/-!
# BalabanUVNodes ∕ N12 IN THE CLOSER'S POINTED INTERFACE AT THE STAGE-12 RECORD — the N12 row `∀ P, B15Leaf (θ.res.W P)` of dag-n24-c's
# `Node00.N24_nodes₁₂_pointed` read AT THE BUNDLE OF RECORD through the W-pin `θ.pinW (WOfRecord₁₂ θ λ)`, the [IV] layer with EVERY constructible letter
# pinned (`(λ.pinRPrime θ).pinD189χ₀ θ σ p₁`: (1.100) data, (1.89) letters, `χ′`, `dev0` of record), and the census of the free row
# (sequel of `BalabanUVNodesN12AtRecord12MassSel`; Track A, DAG node N12 = [B15, Balaban1989LargeFieldI] CMP 122 (1989) 175; cluster K1′ `StabilityBAtRecordR12e` =
# stmt-QuantumFields-19903 (rev 15; registered stubs `stub_nodes12` ∕ `stub_betaWindow12`); seat `pub-ymgap-dag-n12-d` g4 (R134 s2), 2026-08-27; count-neutral, NOT a discharge)

HONEST FRAMING.  Count-neutral kernel BOOKKEEPING BY NAME over landed modules; nothing of Bałaban's asserted; N12 NOT discharged.
WHY THIS FILE.  dag-n24-c's module 27 `Node00/N24NodesStage12Pointed` fixes the form a CLOSER of plan g64's registered stub `stub_nodes12 : Inhabited12 F → NodesAtSomeRecord12 F`
meets (V1 ∃-currency): it CHOOSES a guarded admissible presentation `(θ, hP)`, binds a world to it by def-T's pointed clauses (`w.up P = upOfRecord₅C (θ.toStage5₁₂) P`) and
supplies every child AT `θ`'s OWN OBJECTS — for N12 the row `h12 : ∀ P, B15Leaf (θ.res.W P)` at the presentation's RESIDUAL bundle.  This module is N12's side of that interface:
* §1 THE W-PIN TRANSPORTS (`rfl` ∕ `Iff.rfl`; g32's `pinW_admissible_iff`, `Provisos₁₂.pinW`, `datumOfRecord₁₂_pinW`, `toStage5₁₂_pinW`, `WOfRecord₁₂_pinW` and dag-n08-c's
  `guard_pinW_iff` CITED, not restated): `θ.pinW W₀` reads `W₀` at `res.W`, keeps `res.X ∕ Y ∕ Z`, `ZtUnity`, `SlotsNondegenerate`, `SLaw₁₂ ∕ TLaw₁₂`; the pointed world's
  `rBasicStep` leaf at `θ.pinW W₀` IS `B15Leaf (W₀ P)`.
* §2 CENSUS (A2, typing strength of the ∃-currency, NOT a defect of module 27 — every row there is DISPLAYED): the pointed N12 row is FREE unless `W` is read at the bundle
  of record — a DEGENERATE bundle carries `B15Leaf` (`exists_printedCarriers15_b15Leaf`), so every presentation has a W-pin at which `h12` holds with guard, provisos,
  admissibility, datum and the other rows UNCHANGED (`exists_pinW_b15Leaf_res_W`); print reads (0.2)–(0.6) etc. at `𝐓ρ_k` OF THE TOWER OF RECORD: `W₀ := WOfRecord₁₂ θ λ` (§4).
* §3 THE FULLY-LETTERED PINNED LAYER `λ⁴ := (λ.pinRPrime θ).pinD189χ₀ θ σ p₁` (Stage-9 generic; dag-n12-e's modules 2 ∕ 4 ∕ 7 ∕ 8: the (1.100) data of 𝐑′, the
  (1.89) letters at def-R's background of record, `χ′` = p29's `chiPrime182std` with `δ′_k` of record, `dev0 = |U₀(∂q) − 1|` with `U₀ = U_{k,Z}(V_Λ)` of record):
  the [IV] leaf at `WOfRecord₁₀ θ λ⁴ P` on print's mass proviso (`…MassSel` §3 at the pinned situations, `rfl`; its `_of_idem` corner likewise), and — NEW at this
  layer — the (1.80) ∕ (1.89) displays are NEVER VACUOUS on a run in the window at admissible Stage-12 parameters (`not_forall_not_new189_pinAllχ₀₁₂`: dag-n12-e's
  `h180_pinD189χ₀_one_of_admissible` BY NAME, the signs `0 < A₁`, `γ < 1` read off `Stage12Params.Admissible`): this seat's g2 ∕ g3 junk-situation census
  (`…_pinAll_junkSit_…`, `χ′ :≡ ⊥`) has NO analogue at `λ⁴`.
* §4 N12's POINTED ROW AT THE BUNDLE OF RECORD: `B15Leaf ((θ.pinW (WOfRecord₁₂ θ λ⁴)).res.W P)` from `hP.base`, `hdeg`, `hmassSel ∧ hfib`, Prop. 1, (1.80) + (1.89) at `λ⁴`.
* §5 THE POINTED INTERFACE WITH N12's ROW INSTALLED: `nodes₁₂_pointed_pinW` ∕ `nodesAtSomeRecord₁₂_of_pointed_pinW` = module 27's `N24_nodes₁₂_pointed` ∕
  `N24_nodesAtSomeRecord₁₂_of_pointed` AT `θ.pinW W₀`, rows N05–N11, N13, the Cor.-3 leaves and the guard transported from `θ` VERBATIM (kernel defeq), `h12 := ∀ P, B15Leaf (W₀ P)`,
  conclusions over `datumOfRecord₁₂ θ hP`; and `nodesAtSomeRecord₁₂_of_pointed_pinW_WOfRecord₁₂_of_massSel` — the body of `NodesAtSomeRecord12` with N12 REMOVED from «which child
  blocks» in exchange for N12's displays at `λ⁴`.
WHAT N12 THEN COSTS in the closer's form (typing strength, NOT a second gap): `hdeg` ∕ `hmassSel ∧ hfib` (NODE 00: K0b's `Record12PresentSlots` gives LIVE pre-𝐑 slots up to
the torus; positive MASS of the occurring denominators is not yet a theorem), Prop. 1 at `λ.LF P` (dag-n12-c, modulo NODE 00's expansion pieces), (1.80) + (1.89) at the pinned
letters (dag-n12-e: tested at `V ≡ 1`, not proved), σ's regions ∕ cube families ∕ numbers residual.  One finite four-torus programme at fixed `ε`; nothing continuum ∕ ℝ⁴ ∕ OS ∕
mass gap ∕ Clay.  0 `sorry`, 0 `def`, standard axioms.  Filed `--supports` K1′ (stmt-QuantumFields-19903) `--as helper`.
Sources: [Balaban1989LargeFieldI] (0.2)–(0.6) p.176, Prop. 1 p.194, (1.80), (1.82), (1.89), (1.99)–(1.102); [Balaban1989LargeFieldII] Thm 1 + (0.1) pp.355–356; [Balaban1988Convergent] (3.16)–(3.22).
-/

noncomputable section
/-- **Selmer, rank and `Ш` for the descent via `2`-isogeny** (Silverman, *AEC*, X.4.2(a) for `φ` and
its dual, with Silverman–Tate's `2^r = #α(Γ) #ᾱ(Γ̄) / 4`): for `E = E_{a,b}` over `ℚ`,

  `2^{dim S(a,b) + dim S'(a,b)} = 2^{rank E(ℚ) + 2} · #Ш(V₀/ℚ)[Ξ] · #Ш(E/ℚ)[Ξ]`,

`Ш(·)[Ξ] = Ш ∩ im Ξ` the classes of the homogeneous spaces of the two isogenies (`V₀ ≅ E'`). In
particular `dim S + dim S' ≡ rank E(ℚ) (mod 2)` iff `#Ш(V₀/ℚ)[Ξ] · #Ш(E/ℚ)[Ξ]` is an even power of
`2` — the statement to which `cassels_selmerCorank_two_parity` is thereby reduced (the missing input
being the Cassels–Tate pairing). [cite: SilvermanAEC2009, Thm. X.4.2(a) and Prop. X.4.9]
[cite: SilvermanTate2015, §3.6 (2^r = #α(Γ)·#ᾱ(Γ̄)/4)] -/
theorem two_pow_twoIsogenySelmerRank_add_eq (hab : b * (a ^ 2 - 4 * b) ≠ 0)
    [hV₀ : (⟨0, -(a : ℚ) / 2, 0, ((a : ℚ) ^ 2 - 4 * b) / 16, 0⟩ : WeierstrassCurve ℚ).IsElliptic]
    [hE : (⟨0, (a : ℚ), 0, (b : ℚ), 0⟩ : WeierstrassCurve ℚ).IsElliptic] :
    2 ^ (twoIsogenySelmerRank a b + twoIsogenySelmerRank' a b) =
      2 ^ ((⟨0, (a : ℚ), 0, (b : ℚ), 0⟩ : WeierstrassCurve ℚ).mordellWeilRank + 2) *
        (Nat.card ↥((⟨0, -(a : ℚ) / 2, 0, ((a : ℚ) ^ 2 - 4 * b) / 16, 0⟩ : WeierstrassCurve ℚ).sha ⊓
            (⟨0, -(a : ℚ) / 2, 0, ((a : ℚ) ^ 2 - 4 * b) / 16, 0⟩ : WeierstrassCurve ℚ).twoIsogenyTorsorHom.range) *
          Nat.card ↥((⟨0, (a : ℚ), 0, (b : ℚ), 0⟩ : WeierstrassCurve ℚ).sha ⊓
            (⟨0, (a : ℚ), 0, (b : ℚ), 0⟩ : WeierstrassCurve ℚ).twoIsogenyTorsorHom.range)) := by
  rw [pow_add, two_pow_twoIsogenySelmerRank_eq_natCard_mul_halfModel hab,
    two_pow_twoIsogenySelmerRank'_eq_natCard_mul hab,
    ← natCard_range_xSqClass_mul (⟨0, (a : ℚ), 0, (b : ℚ), 0⟩ : WeierstrassCurve ℚ),
    twoIsogenyCodomain_mk_intCast]
  ring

──────────────────────────────

_YOUR TASK_.
Working down from the line that contains "2 ^ ((⟨0, (a : ℚ), 0, (b", retype each line exactly through the last line of the data, and give nothing else.

_YOUR SOLUTION_.
      2 ^ ((⟨0, (a : ℚ), 0, (b : ℚ), 0⟩ : WeierstrassCurve ℚ).mordellWeilRank + 2) *
        (Nat.card ↥((⟨0, -(a : ℚ) / 2, 0, ((a : ℚ) ^ 2 - 4 * b) / 16, 0⟩ : WeierstrassCurve ℚ).sha ⊓
            (⟨0, -(a : ℚ) / 2, 0, ((a : ℚ) ^ 2 - 4 * b) / 16, 0⟩ : WeierstrassCurve ℚ).twoIsogenyTorsorHom.range) *
          Nat.card ↥((⟨0, (a : ℚ), 0, (b : ℚ), 0⟩ : WeierstrassCurve ℚ).sha ⊓
            (⟨0, (a : ℚ), 0, (b : ℚ), 0⟩ : WeierstrassCurve ℚ).twoIsogenyTorsorHom.range)) := by
  rw [pow_add, two_pow_twoIsogenySelmerRank_eq_natCard_mul_halfModel hab,
    two_pow_twoIsogenySelmerRank'_eq_natCard_mul hab,
    ← natCard_range_xSqClass_mul (⟨0, (a : ℚ), 0, (b : ℚ), 0⟩ : WeierstrassCurve ℚ),
    twoIsogenyCodomain_mk_intCast]
  ring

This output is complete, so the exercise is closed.